• _Activity_
Find the line containing "transported fine field" in the listing below. Repeat it exactly, along with each following line up to and including the one containing "plaquette fields of".
* * * *
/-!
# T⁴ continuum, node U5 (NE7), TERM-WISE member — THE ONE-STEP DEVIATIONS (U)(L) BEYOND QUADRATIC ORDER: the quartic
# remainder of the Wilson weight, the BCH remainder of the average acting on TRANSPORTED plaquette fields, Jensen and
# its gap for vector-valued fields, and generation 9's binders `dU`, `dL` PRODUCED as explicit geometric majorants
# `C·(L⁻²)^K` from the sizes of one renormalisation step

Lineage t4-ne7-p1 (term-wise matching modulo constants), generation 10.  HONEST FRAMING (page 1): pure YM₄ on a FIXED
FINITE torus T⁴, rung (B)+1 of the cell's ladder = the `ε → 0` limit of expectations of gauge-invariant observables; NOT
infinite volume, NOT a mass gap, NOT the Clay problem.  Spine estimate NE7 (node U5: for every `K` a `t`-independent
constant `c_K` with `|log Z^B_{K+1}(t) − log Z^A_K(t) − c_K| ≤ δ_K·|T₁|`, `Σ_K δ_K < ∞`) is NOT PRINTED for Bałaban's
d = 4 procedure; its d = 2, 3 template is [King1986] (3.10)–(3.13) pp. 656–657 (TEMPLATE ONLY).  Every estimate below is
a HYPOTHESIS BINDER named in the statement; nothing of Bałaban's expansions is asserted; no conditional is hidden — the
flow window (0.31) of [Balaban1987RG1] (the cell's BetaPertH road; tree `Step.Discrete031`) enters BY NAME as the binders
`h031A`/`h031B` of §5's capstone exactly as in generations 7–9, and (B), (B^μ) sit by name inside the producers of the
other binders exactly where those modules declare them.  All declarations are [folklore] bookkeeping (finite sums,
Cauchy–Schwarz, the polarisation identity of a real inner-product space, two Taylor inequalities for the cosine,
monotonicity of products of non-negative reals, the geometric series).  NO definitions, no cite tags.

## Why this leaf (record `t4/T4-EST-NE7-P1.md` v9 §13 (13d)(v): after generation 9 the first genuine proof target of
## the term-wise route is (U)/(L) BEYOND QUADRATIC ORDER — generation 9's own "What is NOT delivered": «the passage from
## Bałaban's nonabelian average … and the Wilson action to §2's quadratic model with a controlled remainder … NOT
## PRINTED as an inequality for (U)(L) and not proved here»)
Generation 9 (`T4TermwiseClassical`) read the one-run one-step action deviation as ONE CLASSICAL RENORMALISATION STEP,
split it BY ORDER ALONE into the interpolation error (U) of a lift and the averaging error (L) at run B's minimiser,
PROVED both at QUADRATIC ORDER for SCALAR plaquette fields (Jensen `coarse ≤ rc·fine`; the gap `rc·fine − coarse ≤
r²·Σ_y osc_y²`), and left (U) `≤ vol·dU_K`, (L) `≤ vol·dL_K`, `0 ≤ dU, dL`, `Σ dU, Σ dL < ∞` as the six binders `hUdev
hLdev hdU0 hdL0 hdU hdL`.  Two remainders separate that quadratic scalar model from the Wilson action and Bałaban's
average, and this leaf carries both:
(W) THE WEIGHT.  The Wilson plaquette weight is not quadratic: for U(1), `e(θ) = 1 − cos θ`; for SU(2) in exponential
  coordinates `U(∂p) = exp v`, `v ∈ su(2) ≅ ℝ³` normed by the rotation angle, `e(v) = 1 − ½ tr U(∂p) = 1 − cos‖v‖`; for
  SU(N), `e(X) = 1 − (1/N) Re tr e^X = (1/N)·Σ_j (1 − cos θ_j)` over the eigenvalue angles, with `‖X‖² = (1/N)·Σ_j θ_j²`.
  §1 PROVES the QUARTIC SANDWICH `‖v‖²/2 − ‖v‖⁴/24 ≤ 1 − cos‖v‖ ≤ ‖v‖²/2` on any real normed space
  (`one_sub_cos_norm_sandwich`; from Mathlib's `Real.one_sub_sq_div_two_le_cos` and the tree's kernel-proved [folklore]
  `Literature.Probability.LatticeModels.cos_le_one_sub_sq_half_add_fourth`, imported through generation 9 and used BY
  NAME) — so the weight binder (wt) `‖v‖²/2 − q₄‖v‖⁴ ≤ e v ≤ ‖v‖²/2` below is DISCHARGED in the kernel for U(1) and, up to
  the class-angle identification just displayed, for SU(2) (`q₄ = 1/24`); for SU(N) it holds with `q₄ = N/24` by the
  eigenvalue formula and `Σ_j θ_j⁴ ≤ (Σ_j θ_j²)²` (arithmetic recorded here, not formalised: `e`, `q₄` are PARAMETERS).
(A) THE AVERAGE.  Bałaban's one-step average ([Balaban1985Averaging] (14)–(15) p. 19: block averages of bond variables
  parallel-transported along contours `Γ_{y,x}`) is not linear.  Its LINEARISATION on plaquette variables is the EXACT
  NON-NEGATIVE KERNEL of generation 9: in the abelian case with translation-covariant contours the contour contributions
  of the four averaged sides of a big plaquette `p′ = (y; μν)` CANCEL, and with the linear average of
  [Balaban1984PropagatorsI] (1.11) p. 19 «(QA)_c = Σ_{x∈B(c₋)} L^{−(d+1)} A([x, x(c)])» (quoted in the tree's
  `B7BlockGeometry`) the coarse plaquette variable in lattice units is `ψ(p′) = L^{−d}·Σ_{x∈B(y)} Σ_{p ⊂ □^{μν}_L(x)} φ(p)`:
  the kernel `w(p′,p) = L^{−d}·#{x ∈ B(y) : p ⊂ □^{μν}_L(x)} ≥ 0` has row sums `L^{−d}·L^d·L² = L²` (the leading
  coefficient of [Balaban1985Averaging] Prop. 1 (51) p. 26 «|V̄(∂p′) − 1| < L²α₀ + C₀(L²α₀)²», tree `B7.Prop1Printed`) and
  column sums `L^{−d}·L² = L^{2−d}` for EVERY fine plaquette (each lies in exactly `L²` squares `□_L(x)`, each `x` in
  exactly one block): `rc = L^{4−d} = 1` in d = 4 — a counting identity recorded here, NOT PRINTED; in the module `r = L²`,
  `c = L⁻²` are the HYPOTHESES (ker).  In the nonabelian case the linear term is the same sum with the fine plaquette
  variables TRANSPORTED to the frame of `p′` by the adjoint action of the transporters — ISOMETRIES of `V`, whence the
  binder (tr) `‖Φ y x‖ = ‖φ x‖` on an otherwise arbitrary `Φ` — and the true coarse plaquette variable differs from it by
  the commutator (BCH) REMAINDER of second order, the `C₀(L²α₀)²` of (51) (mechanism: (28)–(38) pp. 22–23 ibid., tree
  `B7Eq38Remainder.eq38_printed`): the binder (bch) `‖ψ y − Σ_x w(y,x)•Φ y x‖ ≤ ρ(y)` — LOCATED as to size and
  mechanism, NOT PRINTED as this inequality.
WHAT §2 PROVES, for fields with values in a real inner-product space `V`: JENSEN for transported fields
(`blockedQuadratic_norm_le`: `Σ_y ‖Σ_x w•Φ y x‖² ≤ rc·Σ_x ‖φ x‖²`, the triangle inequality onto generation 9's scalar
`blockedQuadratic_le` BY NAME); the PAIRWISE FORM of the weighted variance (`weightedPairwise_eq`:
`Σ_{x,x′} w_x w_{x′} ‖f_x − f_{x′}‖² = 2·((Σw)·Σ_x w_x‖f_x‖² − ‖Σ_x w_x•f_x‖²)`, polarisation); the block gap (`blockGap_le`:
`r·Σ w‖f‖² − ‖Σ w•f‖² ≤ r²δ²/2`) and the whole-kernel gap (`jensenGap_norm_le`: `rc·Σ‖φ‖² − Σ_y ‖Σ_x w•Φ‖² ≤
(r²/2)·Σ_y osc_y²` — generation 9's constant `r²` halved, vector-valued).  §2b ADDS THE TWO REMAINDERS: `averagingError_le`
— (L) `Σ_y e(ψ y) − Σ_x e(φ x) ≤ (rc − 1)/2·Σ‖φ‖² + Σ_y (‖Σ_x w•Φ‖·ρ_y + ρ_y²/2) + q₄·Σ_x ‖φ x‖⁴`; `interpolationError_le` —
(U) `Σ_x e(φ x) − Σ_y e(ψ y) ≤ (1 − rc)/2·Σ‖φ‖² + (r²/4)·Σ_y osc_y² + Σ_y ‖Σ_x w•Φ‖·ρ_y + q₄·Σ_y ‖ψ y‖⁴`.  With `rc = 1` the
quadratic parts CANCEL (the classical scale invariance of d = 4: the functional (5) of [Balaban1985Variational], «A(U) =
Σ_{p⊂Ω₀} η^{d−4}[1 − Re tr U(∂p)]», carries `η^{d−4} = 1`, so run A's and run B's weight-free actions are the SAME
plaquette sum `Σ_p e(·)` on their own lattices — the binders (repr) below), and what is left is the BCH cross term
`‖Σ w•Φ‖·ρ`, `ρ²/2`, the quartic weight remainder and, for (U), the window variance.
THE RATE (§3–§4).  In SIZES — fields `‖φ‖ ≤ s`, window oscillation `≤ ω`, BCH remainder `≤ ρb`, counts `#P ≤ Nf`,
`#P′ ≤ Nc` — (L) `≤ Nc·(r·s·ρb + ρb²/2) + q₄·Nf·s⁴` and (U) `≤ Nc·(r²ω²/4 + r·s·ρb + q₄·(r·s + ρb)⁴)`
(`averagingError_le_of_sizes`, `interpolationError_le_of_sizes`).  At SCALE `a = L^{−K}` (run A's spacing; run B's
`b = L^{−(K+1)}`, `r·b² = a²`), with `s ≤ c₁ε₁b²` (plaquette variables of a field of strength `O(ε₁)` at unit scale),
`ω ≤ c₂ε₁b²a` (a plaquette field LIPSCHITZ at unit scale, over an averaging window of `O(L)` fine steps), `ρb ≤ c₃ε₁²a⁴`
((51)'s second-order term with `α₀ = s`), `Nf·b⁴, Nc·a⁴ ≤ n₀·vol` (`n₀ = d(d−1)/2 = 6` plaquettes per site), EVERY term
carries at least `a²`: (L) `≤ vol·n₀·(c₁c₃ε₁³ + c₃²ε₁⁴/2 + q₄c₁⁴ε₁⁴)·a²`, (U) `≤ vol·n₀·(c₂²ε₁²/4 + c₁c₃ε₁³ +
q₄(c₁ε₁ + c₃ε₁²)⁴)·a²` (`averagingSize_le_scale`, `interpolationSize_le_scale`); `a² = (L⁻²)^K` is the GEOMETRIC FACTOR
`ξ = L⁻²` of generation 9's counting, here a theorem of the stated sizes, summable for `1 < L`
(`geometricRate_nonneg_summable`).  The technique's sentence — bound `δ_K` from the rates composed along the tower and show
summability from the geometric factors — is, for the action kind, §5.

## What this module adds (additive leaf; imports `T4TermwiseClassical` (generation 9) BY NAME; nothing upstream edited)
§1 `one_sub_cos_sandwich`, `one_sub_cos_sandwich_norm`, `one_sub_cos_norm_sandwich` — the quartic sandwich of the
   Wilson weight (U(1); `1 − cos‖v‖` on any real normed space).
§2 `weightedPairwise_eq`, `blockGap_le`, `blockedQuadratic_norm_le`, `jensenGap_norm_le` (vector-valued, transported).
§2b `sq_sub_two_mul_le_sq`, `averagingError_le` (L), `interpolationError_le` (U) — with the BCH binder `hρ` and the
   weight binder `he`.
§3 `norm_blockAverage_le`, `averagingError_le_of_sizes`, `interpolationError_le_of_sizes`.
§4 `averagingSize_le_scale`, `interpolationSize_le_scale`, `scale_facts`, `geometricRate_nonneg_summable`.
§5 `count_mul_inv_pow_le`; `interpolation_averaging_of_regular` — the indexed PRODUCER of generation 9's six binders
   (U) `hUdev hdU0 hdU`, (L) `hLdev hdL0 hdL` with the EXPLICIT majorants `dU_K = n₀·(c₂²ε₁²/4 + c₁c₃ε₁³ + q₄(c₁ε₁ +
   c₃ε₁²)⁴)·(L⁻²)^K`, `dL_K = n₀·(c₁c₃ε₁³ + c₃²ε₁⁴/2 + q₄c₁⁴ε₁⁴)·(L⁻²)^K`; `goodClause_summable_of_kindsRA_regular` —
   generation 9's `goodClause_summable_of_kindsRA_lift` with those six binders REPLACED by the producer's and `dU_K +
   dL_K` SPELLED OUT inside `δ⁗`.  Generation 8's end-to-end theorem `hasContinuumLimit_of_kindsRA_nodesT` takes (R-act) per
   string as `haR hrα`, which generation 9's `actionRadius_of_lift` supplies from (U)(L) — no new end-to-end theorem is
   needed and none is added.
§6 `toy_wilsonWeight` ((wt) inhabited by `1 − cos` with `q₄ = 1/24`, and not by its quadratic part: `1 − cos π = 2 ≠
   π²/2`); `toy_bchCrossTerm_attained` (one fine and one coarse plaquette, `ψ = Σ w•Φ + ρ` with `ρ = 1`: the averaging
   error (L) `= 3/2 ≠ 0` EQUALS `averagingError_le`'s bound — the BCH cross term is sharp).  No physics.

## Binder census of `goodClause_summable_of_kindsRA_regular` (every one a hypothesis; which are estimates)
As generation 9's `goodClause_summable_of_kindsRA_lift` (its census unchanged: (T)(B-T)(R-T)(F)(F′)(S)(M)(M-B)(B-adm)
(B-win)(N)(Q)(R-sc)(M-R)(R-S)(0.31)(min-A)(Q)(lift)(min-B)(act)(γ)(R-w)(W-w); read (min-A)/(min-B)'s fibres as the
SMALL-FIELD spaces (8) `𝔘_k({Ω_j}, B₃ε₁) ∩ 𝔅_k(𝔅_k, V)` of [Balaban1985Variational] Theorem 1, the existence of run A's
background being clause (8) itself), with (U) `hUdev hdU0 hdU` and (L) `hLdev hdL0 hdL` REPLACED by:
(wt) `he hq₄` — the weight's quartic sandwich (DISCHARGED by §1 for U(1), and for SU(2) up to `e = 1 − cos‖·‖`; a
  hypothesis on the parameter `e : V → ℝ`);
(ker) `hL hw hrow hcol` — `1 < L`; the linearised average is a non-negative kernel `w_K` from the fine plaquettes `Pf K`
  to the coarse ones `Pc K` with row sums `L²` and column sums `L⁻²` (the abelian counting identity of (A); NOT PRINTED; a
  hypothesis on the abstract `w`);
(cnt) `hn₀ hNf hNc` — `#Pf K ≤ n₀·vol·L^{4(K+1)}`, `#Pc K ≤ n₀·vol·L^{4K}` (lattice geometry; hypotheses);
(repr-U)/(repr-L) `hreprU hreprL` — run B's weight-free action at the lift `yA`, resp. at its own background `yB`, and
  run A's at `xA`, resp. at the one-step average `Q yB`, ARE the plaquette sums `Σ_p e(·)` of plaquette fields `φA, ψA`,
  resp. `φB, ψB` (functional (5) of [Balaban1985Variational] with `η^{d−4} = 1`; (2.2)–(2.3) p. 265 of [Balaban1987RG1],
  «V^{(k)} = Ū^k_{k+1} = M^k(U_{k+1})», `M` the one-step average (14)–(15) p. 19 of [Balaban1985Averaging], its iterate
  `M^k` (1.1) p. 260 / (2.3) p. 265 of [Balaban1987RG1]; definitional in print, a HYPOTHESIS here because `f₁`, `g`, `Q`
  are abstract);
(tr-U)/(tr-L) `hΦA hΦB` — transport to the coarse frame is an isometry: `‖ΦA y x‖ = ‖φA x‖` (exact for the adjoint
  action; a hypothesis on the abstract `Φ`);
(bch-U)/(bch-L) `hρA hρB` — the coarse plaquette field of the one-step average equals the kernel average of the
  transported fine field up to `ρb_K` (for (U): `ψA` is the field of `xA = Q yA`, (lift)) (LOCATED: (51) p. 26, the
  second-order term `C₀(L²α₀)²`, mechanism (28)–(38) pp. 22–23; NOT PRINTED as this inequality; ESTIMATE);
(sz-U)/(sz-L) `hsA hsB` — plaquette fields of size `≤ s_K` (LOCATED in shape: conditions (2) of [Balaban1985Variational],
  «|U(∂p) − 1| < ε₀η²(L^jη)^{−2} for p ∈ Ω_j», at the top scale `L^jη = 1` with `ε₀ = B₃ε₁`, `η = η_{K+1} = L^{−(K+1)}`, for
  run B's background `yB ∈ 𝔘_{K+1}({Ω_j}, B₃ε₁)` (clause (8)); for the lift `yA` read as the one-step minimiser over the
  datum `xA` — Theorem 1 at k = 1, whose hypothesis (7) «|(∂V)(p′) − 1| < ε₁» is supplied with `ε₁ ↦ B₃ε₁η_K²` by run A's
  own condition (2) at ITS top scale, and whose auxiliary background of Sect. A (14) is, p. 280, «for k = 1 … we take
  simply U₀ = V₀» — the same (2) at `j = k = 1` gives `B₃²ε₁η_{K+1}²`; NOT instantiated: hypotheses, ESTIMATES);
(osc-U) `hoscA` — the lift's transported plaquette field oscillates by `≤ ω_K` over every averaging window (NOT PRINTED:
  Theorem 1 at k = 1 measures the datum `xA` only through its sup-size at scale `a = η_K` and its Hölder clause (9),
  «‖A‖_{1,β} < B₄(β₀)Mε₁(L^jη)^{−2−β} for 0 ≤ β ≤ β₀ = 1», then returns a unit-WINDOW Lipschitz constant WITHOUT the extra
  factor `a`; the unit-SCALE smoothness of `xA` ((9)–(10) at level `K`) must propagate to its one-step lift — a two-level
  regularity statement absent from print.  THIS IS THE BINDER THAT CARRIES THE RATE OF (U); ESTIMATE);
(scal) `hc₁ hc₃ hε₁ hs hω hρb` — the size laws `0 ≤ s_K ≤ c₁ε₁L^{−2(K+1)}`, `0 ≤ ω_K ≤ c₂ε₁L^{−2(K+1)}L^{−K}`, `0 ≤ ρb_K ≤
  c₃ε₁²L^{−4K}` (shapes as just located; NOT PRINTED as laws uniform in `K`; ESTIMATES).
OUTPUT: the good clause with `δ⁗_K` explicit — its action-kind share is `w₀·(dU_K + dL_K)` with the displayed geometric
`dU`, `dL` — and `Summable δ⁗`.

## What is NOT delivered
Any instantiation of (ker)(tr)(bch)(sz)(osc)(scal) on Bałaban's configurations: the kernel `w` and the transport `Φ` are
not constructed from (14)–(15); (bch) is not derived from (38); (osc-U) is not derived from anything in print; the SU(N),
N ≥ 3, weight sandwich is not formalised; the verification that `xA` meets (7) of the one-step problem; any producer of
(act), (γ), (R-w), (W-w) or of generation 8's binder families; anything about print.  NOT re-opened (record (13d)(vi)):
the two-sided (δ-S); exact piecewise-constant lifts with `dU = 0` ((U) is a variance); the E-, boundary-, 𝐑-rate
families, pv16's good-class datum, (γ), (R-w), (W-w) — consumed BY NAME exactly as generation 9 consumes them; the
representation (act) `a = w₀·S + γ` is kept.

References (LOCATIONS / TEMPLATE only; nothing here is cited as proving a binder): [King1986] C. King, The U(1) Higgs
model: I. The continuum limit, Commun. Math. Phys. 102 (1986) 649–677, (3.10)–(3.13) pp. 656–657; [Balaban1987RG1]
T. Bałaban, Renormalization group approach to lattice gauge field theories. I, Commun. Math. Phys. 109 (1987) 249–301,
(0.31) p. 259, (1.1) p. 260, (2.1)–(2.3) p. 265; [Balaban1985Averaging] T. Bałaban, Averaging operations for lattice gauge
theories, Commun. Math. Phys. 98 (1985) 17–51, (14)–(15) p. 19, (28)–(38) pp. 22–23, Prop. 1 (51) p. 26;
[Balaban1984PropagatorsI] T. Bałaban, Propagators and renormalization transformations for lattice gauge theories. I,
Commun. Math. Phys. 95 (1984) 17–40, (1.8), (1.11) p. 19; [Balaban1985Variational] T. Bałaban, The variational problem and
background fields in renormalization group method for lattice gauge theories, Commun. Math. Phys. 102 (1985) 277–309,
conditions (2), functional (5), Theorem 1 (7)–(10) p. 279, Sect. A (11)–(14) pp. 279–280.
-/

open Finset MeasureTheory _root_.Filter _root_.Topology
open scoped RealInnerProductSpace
* * * *
• _Output of the exercise_
  transported fine field up to `ρb_K` (for (U): `ψA` is the field of `xA = Q yA`, (lift)) (LOCATED: (51) p. 26, the
  second-order term `C₀(L²α₀)²`, mechanism (28)–(38) pp. 22–23; NOT PRINTED as this inequality; ESTIMATE);
(sz-U)/(sz-L) `hsA hsB` — plaquette fields of size `≤ s_K` (LOCATED in shape: conditions (2) of [Balaban1985Variational],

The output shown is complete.